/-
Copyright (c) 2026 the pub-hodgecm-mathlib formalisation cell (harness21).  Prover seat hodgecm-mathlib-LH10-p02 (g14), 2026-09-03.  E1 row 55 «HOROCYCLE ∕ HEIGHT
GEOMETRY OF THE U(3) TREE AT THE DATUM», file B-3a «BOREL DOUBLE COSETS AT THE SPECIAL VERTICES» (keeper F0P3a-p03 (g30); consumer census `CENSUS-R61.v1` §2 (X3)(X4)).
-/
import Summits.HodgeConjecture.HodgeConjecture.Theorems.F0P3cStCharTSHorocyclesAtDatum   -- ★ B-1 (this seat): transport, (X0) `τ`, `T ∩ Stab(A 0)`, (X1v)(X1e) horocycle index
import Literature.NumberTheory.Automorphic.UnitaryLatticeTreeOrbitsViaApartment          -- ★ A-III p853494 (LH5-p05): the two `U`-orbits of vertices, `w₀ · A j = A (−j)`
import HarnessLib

::::

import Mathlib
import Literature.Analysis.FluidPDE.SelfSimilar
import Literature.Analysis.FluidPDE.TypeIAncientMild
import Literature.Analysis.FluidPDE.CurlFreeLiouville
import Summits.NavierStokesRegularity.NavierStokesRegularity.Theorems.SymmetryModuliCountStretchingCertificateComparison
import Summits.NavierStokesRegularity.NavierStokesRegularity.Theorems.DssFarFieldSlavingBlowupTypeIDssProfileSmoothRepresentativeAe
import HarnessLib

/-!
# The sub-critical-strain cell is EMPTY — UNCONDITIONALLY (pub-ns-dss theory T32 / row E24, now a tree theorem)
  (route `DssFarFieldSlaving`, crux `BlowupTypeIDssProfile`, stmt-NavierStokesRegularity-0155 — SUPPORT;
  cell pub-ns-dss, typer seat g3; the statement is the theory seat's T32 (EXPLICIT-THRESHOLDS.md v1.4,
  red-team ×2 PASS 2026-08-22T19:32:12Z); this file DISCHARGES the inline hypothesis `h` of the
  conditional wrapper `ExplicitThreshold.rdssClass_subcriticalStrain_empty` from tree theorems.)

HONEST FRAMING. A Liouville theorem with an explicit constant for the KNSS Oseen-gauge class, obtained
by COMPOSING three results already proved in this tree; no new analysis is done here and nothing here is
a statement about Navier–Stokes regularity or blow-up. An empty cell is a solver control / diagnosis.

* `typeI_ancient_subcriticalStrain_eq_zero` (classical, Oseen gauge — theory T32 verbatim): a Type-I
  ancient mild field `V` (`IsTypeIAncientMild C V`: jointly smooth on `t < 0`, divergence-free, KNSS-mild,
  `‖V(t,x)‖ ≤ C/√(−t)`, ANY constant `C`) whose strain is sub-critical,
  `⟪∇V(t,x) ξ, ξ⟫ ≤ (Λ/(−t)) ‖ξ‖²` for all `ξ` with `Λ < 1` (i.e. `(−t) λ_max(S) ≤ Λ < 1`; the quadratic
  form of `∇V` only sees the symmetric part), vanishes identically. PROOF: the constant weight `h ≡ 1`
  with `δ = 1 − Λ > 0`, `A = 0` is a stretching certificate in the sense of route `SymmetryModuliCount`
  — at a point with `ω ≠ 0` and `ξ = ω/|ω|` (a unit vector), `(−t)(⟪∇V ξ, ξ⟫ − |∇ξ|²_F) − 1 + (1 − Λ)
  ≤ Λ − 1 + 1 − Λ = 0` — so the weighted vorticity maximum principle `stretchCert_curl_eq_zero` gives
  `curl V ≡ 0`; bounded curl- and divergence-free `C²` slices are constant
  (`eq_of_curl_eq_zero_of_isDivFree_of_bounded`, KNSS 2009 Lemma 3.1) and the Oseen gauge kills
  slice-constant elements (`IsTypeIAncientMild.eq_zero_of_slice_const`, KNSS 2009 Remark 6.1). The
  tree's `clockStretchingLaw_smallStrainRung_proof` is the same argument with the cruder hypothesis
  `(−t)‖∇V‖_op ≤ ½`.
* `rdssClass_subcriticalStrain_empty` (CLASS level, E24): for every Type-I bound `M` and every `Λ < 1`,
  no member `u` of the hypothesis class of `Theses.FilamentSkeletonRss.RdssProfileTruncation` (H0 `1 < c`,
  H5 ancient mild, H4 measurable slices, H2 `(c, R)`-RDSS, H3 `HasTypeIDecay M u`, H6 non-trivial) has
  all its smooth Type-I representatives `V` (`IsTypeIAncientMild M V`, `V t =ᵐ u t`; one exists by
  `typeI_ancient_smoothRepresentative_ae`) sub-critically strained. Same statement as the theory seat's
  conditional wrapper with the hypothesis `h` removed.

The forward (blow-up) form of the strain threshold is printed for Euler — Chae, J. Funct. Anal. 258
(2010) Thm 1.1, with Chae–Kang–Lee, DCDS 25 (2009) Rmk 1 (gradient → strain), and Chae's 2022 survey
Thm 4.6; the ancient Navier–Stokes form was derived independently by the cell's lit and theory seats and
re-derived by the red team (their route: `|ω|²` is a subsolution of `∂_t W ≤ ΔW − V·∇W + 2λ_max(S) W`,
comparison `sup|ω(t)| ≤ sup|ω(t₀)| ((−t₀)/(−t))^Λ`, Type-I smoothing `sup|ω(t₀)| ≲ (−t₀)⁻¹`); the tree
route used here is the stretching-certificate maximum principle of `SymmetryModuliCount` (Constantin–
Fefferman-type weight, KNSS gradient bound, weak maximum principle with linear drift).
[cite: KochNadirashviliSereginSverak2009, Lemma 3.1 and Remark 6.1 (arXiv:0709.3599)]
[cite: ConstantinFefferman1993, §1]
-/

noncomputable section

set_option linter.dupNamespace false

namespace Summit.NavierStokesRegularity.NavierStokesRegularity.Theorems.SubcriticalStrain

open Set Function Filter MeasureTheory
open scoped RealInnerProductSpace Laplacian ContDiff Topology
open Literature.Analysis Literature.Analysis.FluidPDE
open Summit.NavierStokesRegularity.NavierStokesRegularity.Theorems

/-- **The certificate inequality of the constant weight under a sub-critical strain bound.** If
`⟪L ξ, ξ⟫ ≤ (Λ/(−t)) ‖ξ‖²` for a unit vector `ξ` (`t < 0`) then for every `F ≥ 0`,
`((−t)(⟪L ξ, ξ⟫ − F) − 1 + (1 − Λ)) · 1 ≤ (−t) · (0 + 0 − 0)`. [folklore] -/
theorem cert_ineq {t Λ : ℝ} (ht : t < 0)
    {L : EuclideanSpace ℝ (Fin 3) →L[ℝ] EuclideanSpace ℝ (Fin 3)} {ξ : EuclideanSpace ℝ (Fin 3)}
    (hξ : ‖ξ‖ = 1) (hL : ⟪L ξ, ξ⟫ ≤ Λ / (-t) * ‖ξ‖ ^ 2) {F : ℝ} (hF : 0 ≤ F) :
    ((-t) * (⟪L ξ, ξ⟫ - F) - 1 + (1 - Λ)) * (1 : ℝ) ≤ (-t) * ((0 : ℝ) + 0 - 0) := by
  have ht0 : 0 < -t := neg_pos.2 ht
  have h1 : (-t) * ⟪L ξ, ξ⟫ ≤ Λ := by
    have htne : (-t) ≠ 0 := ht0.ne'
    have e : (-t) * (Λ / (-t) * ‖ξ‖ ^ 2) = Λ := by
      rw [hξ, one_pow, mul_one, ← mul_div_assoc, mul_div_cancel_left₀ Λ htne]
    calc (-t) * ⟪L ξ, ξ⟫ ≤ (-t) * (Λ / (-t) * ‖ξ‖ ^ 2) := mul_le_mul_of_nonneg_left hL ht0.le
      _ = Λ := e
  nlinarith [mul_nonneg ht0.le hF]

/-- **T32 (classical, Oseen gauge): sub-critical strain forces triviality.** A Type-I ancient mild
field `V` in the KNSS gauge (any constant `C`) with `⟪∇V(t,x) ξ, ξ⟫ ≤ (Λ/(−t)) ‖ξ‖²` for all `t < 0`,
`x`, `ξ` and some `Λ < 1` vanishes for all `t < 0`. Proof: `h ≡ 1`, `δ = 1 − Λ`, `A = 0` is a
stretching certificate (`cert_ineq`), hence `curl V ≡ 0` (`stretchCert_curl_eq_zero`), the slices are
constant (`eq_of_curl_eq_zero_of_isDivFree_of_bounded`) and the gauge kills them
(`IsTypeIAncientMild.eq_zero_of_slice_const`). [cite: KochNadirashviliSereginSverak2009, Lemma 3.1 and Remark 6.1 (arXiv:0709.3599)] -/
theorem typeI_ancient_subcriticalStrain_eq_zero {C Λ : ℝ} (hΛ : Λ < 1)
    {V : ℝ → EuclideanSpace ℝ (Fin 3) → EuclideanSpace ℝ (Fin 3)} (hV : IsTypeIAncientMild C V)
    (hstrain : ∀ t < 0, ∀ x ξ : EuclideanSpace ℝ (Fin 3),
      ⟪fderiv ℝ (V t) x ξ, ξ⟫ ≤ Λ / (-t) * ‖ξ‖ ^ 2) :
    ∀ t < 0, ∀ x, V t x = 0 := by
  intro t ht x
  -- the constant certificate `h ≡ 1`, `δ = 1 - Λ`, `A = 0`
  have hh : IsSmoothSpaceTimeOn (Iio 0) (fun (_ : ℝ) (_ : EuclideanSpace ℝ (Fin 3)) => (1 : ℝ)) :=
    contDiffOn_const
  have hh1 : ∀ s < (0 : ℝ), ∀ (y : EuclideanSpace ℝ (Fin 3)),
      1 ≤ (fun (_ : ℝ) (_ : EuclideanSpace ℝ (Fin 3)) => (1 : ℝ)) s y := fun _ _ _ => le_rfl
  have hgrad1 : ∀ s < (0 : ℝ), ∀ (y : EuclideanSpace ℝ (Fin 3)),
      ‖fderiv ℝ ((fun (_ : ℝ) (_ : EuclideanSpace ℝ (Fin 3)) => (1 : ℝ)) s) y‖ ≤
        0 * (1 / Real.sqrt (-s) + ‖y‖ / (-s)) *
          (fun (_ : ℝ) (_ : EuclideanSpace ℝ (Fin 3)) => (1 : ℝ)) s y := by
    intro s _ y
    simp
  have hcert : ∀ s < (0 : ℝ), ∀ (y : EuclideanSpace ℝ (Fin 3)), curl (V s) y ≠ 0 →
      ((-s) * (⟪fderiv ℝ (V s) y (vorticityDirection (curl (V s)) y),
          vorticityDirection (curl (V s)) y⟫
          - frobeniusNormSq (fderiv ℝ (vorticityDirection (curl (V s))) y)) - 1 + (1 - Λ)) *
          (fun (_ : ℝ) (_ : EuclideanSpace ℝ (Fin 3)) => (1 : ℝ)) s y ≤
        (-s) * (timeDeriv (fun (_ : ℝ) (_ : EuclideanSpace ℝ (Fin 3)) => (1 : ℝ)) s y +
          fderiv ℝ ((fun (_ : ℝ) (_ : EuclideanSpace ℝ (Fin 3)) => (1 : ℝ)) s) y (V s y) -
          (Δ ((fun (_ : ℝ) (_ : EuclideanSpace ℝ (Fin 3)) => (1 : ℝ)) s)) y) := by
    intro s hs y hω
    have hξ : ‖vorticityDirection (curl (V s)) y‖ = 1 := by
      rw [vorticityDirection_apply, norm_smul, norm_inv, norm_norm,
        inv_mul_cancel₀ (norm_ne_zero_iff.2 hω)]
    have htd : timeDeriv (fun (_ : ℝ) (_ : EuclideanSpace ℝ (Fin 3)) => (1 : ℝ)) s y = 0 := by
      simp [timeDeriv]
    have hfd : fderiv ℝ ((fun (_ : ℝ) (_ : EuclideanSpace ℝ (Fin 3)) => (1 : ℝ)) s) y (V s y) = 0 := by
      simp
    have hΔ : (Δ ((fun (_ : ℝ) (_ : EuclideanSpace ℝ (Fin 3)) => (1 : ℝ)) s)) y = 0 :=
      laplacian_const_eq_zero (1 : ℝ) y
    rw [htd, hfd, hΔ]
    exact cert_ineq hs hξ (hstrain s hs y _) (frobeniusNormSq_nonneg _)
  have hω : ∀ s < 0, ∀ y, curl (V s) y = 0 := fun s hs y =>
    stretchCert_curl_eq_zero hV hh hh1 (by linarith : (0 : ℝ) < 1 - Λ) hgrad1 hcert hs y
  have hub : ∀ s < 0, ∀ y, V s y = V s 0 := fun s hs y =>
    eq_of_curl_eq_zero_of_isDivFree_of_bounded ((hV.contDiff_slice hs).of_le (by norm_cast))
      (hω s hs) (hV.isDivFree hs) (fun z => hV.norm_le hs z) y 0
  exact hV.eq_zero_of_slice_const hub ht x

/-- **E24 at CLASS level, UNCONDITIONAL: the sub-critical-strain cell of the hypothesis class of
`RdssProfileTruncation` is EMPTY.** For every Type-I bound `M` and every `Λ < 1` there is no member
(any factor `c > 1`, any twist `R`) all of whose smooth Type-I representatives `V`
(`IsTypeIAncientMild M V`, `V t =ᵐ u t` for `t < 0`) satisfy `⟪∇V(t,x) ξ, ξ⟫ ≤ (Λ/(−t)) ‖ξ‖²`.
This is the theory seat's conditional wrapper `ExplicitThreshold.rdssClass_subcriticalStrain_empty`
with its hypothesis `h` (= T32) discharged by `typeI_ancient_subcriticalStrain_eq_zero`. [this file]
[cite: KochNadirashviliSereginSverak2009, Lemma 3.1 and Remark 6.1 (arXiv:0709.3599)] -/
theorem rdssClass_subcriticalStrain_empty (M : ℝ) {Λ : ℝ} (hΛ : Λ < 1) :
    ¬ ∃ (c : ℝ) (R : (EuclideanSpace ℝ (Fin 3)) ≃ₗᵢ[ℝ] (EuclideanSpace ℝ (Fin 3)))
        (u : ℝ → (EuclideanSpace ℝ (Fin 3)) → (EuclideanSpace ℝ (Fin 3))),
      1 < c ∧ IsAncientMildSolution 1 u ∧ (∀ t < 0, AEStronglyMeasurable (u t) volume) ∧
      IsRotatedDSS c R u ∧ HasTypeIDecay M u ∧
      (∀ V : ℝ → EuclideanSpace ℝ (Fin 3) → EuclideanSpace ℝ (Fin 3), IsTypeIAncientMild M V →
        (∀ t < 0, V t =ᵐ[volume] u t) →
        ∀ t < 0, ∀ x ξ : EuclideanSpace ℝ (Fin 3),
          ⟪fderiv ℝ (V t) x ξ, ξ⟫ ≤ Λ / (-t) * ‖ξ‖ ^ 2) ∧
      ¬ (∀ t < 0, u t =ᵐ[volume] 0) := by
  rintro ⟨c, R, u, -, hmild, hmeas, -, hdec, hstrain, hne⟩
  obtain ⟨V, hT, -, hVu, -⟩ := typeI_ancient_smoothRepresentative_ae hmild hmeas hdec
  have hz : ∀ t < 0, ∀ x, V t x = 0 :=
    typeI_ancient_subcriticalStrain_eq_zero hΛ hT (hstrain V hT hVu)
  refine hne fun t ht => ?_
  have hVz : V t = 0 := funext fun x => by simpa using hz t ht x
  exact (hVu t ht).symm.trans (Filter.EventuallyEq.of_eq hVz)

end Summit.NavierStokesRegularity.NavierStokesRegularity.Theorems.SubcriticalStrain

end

::::

> _EXERCISE_
Output exactly the lines of the material above from the one containing "λ_max(S) ≤ Λ" up to and including the one containing "all its smooth".

> _SOLUTION_
  `⟪∇V(t,x) ξ, ξ⟫ ≤ (Λ/(−t)) ‖ξ‖²` for all `ξ` with `Λ < 1` (i.e. `(−t) λ_max(S) ≤ Λ < 1`; the quadratic
  form of `∇V` only sees the symmetric part), vanishes identically. PROOF: the constant weight `h ≡ 1`
  with `δ = 1 − Λ > 0`, `A = 0` is a stretching certificate in the sense of route `SymmetryModuliCount`
  — at a point with `ω ≠ 0` and `ξ = ω/|ω|` (a unit vector), `(−t)(⟪∇V ξ, ξ⟫ − |∇ξ|²_F) − 1 + (1 − Λ)
  ≤ Λ − 1 + 1 − Λ = 0` — so the weighted vorticity maximum principle `stretchCert_curl_eq_zero` gives
  `curl V ≡ 0`; bounded curl- and divergence-free `C²` slices are constant
  (`eq_of_curl_eq_zero_of_isDivFree_of_bounded`, KNSS 2009 Lemma 3.1) and the Oseen gauge kills
  slice-constant elements (`IsTypeIAncientMild.eq_zero_of_slice_const`, KNSS 2009 Remark 6.1). The
  tree's `clockStretchingLaw_smallStrainRung_proof` is the same argument with the cruder hypothesis
  `(−t)‖∇V‖_op ≤ ½`.
* `rdssClass_subcriticalStrain_empty` (CLASS level, E24): for every Type-I bound `M` and every `Λ < 1`,
  no member `u` of the hypothesis class of `Theses.FilamentSkeletonRss.RdssProfileTruncation` (H0 `1 < c`,
  H5 ancient mild, H4 measurable slices, H2 `(c, R)`-RDSS, H3 `HasTypeIDecay M u`, H6 non-trivial) has
  all its smooth Type-I representatives `V` (`IsTypeIAncientMild M V`, `V t =ᵐ u t`; one exists by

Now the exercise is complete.